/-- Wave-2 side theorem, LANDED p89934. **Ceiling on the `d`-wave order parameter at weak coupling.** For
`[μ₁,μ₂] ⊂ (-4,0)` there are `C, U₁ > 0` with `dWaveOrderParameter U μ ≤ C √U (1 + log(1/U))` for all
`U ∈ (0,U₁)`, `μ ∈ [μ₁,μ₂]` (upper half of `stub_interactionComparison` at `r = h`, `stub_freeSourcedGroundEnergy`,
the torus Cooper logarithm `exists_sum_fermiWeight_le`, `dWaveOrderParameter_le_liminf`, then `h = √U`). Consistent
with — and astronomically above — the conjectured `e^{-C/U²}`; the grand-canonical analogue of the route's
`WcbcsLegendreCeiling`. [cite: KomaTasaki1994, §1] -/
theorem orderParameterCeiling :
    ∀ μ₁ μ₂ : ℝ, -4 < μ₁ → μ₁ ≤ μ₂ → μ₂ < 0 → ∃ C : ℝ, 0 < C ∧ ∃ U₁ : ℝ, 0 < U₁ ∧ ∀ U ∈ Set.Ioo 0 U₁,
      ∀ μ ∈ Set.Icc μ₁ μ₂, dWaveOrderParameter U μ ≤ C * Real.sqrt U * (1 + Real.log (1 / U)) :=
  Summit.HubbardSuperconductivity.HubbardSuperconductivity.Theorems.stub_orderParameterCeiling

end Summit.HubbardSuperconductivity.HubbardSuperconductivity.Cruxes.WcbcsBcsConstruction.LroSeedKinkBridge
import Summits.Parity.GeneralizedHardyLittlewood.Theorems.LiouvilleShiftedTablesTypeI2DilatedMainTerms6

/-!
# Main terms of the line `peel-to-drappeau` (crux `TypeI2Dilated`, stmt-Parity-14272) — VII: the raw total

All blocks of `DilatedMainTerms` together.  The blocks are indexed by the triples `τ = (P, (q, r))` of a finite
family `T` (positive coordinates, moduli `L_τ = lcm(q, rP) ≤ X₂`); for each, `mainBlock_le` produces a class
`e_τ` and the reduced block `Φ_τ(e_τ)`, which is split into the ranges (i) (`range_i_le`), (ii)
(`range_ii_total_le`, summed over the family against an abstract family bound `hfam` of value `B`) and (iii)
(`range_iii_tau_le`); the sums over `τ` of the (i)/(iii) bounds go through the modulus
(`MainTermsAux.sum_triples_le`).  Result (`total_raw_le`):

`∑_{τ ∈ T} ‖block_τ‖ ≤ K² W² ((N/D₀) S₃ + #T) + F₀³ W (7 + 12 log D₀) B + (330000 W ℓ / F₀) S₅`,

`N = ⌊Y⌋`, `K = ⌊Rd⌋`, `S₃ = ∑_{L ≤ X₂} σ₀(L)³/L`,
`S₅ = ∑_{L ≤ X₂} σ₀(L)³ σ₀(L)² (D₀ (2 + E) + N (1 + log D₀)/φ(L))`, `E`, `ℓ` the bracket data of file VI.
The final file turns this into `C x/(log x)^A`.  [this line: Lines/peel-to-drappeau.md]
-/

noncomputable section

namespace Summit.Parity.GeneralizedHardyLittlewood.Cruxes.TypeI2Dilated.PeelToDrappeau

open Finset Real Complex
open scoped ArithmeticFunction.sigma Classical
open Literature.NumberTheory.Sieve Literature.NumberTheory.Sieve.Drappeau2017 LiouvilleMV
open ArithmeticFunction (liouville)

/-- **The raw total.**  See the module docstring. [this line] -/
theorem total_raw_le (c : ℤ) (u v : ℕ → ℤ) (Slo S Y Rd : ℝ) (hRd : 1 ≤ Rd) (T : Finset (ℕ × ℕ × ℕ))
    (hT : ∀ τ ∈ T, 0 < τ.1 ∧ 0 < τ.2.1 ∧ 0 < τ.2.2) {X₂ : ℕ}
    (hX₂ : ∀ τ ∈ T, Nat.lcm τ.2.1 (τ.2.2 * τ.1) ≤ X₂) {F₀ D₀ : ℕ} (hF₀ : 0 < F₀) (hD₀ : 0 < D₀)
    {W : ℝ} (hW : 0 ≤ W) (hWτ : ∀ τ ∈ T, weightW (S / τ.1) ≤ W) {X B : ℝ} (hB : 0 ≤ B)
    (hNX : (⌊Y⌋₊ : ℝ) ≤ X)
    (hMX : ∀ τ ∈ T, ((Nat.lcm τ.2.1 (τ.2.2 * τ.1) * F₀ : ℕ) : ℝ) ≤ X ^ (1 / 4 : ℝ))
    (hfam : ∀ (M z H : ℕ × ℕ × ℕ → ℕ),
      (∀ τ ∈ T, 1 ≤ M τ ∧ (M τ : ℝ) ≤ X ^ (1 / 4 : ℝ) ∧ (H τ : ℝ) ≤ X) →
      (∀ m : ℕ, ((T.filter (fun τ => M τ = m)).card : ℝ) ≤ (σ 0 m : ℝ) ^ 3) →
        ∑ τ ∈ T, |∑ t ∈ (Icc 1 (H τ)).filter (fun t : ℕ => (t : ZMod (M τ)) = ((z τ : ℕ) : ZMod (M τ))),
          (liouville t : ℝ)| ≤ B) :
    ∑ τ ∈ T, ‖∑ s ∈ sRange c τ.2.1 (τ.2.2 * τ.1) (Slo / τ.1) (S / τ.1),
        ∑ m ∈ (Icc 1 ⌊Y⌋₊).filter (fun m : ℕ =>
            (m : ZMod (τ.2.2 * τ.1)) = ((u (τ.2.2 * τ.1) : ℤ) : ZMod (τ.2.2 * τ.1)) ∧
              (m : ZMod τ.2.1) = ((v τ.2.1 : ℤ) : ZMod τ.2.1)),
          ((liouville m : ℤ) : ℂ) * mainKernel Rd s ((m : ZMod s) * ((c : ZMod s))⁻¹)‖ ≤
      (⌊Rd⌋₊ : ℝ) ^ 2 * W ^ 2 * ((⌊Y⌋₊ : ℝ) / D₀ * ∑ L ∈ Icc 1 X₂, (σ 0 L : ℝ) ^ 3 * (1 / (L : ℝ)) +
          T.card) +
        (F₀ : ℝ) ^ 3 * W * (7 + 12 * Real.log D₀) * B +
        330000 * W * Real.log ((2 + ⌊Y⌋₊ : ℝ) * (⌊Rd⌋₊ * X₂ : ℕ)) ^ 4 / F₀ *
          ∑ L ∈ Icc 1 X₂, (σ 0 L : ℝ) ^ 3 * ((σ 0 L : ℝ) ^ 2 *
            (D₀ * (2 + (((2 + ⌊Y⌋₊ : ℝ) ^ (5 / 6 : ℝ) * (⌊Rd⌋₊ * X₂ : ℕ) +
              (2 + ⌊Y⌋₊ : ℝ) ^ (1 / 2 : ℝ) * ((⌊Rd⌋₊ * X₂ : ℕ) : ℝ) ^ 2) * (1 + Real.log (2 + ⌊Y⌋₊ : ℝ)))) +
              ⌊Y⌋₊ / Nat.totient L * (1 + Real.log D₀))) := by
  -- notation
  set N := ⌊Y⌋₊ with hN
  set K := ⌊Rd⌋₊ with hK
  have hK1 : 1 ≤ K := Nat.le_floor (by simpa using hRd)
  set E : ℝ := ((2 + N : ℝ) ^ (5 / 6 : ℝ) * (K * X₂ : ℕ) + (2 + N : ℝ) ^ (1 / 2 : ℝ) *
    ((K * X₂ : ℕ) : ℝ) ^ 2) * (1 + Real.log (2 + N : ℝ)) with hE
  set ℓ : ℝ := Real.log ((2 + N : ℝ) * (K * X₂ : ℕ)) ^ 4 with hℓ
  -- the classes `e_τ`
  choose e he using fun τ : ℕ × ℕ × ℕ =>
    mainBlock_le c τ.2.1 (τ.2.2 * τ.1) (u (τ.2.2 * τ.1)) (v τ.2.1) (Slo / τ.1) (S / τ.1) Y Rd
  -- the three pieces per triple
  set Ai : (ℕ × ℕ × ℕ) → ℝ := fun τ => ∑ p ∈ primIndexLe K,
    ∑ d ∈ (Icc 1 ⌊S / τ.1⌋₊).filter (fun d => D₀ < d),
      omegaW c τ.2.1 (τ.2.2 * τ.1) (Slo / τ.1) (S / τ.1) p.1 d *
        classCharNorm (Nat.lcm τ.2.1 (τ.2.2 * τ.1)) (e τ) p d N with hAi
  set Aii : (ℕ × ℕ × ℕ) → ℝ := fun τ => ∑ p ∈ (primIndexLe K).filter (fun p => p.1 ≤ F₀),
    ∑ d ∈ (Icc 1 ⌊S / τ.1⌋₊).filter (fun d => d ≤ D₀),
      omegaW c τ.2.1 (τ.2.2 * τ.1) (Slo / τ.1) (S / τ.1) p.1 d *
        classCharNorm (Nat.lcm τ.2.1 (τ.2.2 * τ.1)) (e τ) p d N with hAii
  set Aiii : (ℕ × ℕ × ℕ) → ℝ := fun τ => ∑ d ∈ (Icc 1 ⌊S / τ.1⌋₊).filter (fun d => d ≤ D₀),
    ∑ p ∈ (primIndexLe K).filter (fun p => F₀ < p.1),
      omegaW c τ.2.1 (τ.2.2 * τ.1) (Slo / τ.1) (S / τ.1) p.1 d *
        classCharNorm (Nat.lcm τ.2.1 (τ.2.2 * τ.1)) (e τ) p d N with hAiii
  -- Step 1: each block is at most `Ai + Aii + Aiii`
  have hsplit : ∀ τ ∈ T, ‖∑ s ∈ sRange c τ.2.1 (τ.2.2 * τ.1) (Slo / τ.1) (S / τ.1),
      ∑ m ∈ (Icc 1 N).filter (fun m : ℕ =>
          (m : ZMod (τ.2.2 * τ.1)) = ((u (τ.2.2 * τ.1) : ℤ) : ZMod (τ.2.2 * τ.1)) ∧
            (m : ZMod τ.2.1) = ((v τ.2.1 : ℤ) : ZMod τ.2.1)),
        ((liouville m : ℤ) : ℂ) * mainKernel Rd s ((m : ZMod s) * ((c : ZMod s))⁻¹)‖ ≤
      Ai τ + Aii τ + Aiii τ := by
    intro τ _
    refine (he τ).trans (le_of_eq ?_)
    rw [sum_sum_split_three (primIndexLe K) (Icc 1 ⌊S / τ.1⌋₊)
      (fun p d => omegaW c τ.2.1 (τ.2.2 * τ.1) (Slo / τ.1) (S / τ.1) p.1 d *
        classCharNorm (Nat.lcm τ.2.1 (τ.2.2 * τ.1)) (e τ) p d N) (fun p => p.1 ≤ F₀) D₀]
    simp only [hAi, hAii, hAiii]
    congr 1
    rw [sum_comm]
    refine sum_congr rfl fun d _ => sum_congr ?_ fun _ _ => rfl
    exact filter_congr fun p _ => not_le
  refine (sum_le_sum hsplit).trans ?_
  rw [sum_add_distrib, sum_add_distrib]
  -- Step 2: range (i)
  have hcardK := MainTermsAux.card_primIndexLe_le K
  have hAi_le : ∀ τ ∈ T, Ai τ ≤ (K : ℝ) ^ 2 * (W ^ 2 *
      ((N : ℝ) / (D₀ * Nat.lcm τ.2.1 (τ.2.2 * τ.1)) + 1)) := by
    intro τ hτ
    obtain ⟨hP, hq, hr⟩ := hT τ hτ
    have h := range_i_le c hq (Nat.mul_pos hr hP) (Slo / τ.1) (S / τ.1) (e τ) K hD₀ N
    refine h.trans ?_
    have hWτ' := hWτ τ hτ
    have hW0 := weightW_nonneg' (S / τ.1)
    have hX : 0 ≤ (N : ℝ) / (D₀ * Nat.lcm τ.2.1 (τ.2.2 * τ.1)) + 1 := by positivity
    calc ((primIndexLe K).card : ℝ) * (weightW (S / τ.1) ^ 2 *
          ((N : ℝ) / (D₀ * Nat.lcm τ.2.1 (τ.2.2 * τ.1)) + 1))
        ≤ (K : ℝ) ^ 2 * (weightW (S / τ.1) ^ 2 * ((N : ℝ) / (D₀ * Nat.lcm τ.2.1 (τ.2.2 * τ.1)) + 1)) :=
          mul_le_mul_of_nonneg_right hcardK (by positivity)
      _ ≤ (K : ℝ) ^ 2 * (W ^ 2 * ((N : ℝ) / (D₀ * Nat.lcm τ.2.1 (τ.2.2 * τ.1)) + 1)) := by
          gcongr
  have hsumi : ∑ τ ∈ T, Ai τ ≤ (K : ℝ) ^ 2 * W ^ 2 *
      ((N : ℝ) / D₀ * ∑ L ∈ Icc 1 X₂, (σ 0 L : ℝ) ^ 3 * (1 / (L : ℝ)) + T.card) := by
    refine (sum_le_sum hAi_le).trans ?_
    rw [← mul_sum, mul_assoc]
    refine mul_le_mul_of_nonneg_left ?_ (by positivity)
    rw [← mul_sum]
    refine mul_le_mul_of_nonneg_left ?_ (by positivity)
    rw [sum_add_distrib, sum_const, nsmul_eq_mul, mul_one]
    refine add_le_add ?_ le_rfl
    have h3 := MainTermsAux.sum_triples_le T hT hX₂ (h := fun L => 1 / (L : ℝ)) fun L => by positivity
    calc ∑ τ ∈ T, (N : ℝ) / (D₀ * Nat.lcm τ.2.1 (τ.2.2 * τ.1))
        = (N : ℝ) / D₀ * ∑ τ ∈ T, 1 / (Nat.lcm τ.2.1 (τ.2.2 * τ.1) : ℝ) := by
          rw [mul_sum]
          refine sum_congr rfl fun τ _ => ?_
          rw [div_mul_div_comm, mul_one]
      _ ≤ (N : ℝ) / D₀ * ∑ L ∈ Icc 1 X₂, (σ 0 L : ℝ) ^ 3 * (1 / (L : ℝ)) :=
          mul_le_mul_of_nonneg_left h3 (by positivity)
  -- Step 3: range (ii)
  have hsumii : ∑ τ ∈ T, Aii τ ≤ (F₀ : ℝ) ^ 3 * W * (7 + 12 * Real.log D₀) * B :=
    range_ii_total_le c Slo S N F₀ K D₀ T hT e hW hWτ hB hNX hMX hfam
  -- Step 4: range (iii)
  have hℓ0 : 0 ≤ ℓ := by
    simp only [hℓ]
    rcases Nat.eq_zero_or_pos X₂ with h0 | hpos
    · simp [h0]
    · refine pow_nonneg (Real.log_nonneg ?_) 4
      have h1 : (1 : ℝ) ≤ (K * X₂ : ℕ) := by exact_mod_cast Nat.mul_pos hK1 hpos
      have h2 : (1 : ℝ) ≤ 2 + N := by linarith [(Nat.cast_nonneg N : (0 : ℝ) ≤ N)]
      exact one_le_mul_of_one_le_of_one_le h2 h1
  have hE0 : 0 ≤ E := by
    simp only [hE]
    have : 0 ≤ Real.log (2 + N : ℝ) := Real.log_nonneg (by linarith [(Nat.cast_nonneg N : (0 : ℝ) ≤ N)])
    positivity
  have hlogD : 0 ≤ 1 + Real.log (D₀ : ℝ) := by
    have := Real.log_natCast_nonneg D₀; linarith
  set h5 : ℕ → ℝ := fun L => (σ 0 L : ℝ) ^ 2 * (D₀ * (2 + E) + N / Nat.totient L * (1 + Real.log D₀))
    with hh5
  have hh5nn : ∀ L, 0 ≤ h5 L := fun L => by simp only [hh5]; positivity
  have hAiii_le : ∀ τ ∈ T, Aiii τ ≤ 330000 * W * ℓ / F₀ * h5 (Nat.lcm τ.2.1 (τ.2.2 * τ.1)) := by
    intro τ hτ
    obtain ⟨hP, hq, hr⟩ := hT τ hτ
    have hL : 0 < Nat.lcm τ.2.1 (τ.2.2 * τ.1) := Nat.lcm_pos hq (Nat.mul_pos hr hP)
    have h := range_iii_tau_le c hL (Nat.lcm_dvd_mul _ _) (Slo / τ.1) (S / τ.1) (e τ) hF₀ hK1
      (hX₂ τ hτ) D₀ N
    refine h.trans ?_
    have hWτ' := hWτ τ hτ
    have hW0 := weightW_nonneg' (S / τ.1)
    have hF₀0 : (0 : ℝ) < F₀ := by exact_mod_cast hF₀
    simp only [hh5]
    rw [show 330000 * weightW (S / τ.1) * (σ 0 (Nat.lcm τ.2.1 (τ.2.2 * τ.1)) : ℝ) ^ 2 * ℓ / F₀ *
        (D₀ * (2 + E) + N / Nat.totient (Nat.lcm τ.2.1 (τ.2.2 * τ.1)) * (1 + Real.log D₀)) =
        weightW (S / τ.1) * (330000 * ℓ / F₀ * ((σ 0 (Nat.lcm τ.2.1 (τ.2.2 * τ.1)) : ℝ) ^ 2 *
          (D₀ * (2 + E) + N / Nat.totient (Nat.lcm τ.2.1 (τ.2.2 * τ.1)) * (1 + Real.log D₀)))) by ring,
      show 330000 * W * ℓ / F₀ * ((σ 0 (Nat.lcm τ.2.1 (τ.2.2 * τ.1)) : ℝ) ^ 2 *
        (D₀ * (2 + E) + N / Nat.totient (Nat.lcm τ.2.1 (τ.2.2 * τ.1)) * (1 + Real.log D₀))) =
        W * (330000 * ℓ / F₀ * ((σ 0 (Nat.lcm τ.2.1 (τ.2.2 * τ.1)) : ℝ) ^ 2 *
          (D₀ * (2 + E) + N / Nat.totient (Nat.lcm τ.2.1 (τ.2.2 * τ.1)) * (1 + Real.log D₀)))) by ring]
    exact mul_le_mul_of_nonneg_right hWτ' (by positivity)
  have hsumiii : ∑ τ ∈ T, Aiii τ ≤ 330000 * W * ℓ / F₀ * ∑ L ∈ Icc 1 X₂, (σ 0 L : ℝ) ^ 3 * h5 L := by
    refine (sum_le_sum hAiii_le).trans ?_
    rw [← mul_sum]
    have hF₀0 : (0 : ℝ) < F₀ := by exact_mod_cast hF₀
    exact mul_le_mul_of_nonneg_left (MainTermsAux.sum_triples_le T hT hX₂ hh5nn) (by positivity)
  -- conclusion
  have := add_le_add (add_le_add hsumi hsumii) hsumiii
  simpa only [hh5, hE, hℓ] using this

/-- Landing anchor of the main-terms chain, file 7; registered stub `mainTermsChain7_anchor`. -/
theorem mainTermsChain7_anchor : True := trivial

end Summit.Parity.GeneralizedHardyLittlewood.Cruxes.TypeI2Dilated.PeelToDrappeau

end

__________

* What to produce *
Word for word, reproduce the lines of the listing from the first one through the line containing "of file VI.", and no more.

* Expected answer *
/-- Wave-2 side theorem, LANDED p89934. **Ceiling on the `d`-wave order parameter at weak coupling.** For
`[μ₁,μ₂] ⊂ (-4,0)` there are `C, U₁ > 0` with `dWaveOrderParameter U μ ≤ C √U (1 + log(1/U))` for all
`U ∈ (0,U₁)`, `μ ∈ [μ₁,μ₂]` (upper half of `stub_interactionComparison` at `r = h`, `stub_freeSourcedGroundEnergy`,
the torus Cooper logarithm `exists_sum_fermiWeight_le`, `dWaveOrderParameter_le_liminf`, then `h = √U`). Consistent
with — and astronomically above — the conjectured `e^{-C/U²}`; the grand-canonical analogue of the route's
`WcbcsLegendreCeiling`. [cite: KomaTasaki1994, §1] -/
theorem orderParameterCeiling :
    ∀ μ₁ μ₂ : ℝ, -4 < μ₁ → μ₁ ≤ μ₂ → μ₂ < 0 → ∃ C : ℝ, 0 < C ∧ ∃ U₁ : ℝ, 0 < U₁ ∧ ∀ U ∈ Set.Ioo 0 U₁,
      ∀ μ ∈ Set.Icc μ₁ μ₂, dWaveOrderParameter U μ ≤ C * Real.sqrt U * (1 + Real.log (1 / U)) :=
  Summit.HubbardSuperconductivity.HubbardSuperconductivity.Theorems.stub_orderParameterCeiling

end Summit.HubbardSuperconductivity.HubbardSuperconductivity.Cruxes.WcbcsBcsConstruction.LroSeedKinkBridge
import Summits.Parity.GeneralizedHardyLittlewood.Theorems.LiouvilleShiftedTablesTypeI2DilatedMainTerms6

/-!
# Main terms of the line `peel-to-drappeau` (crux `TypeI2Dilated`, stmt-Parity-14272) — VII: the raw total

All blocks of `DilatedMainTerms` together.  The blocks are indexed by the triples `τ = (P, (q, r))` of a finite
family `T` (positive coordinates, moduli `L_τ = lcm(q, rP) ≤ X₂`); for each, `mainBlock_le` produces a class
`e_τ` and the reduced block `Φ_τ(e_τ)`, which is split into the ranges (i) (`range_i_le`), (ii)
(`range_ii_total_le`, summed over the family against an abstract family bound `hfam` of value `B`) and (iii)
(`range_iii_tau_le`); the sums over `τ` of the (i)/(iii) bounds go through the modulus
(`MainTermsAux.sum_triples_le`).  Result (`total_raw_le`):

`∑_{τ ∈ T} ‖block_τ‖ ≤ K² W² ((N/D₀) S₃ + #T) + F₀³ W (7 + 12 log D₀) B + (330000 W ℓ / F₀) S₅`,

`N = ⌊Y⌋`, `K = ⌊Rd⌋`, `S₃ = ∑_{L ≤ X₂} σ₀(L)³/L`,
`S₅ = ∑_{L ≤ X₂} σ₀(L)³ σ₀(L)² (D₀ (2 + E) + N (1 + log D₀)/φ(L))`, `E`, `ℓ` the bracket data of file VI.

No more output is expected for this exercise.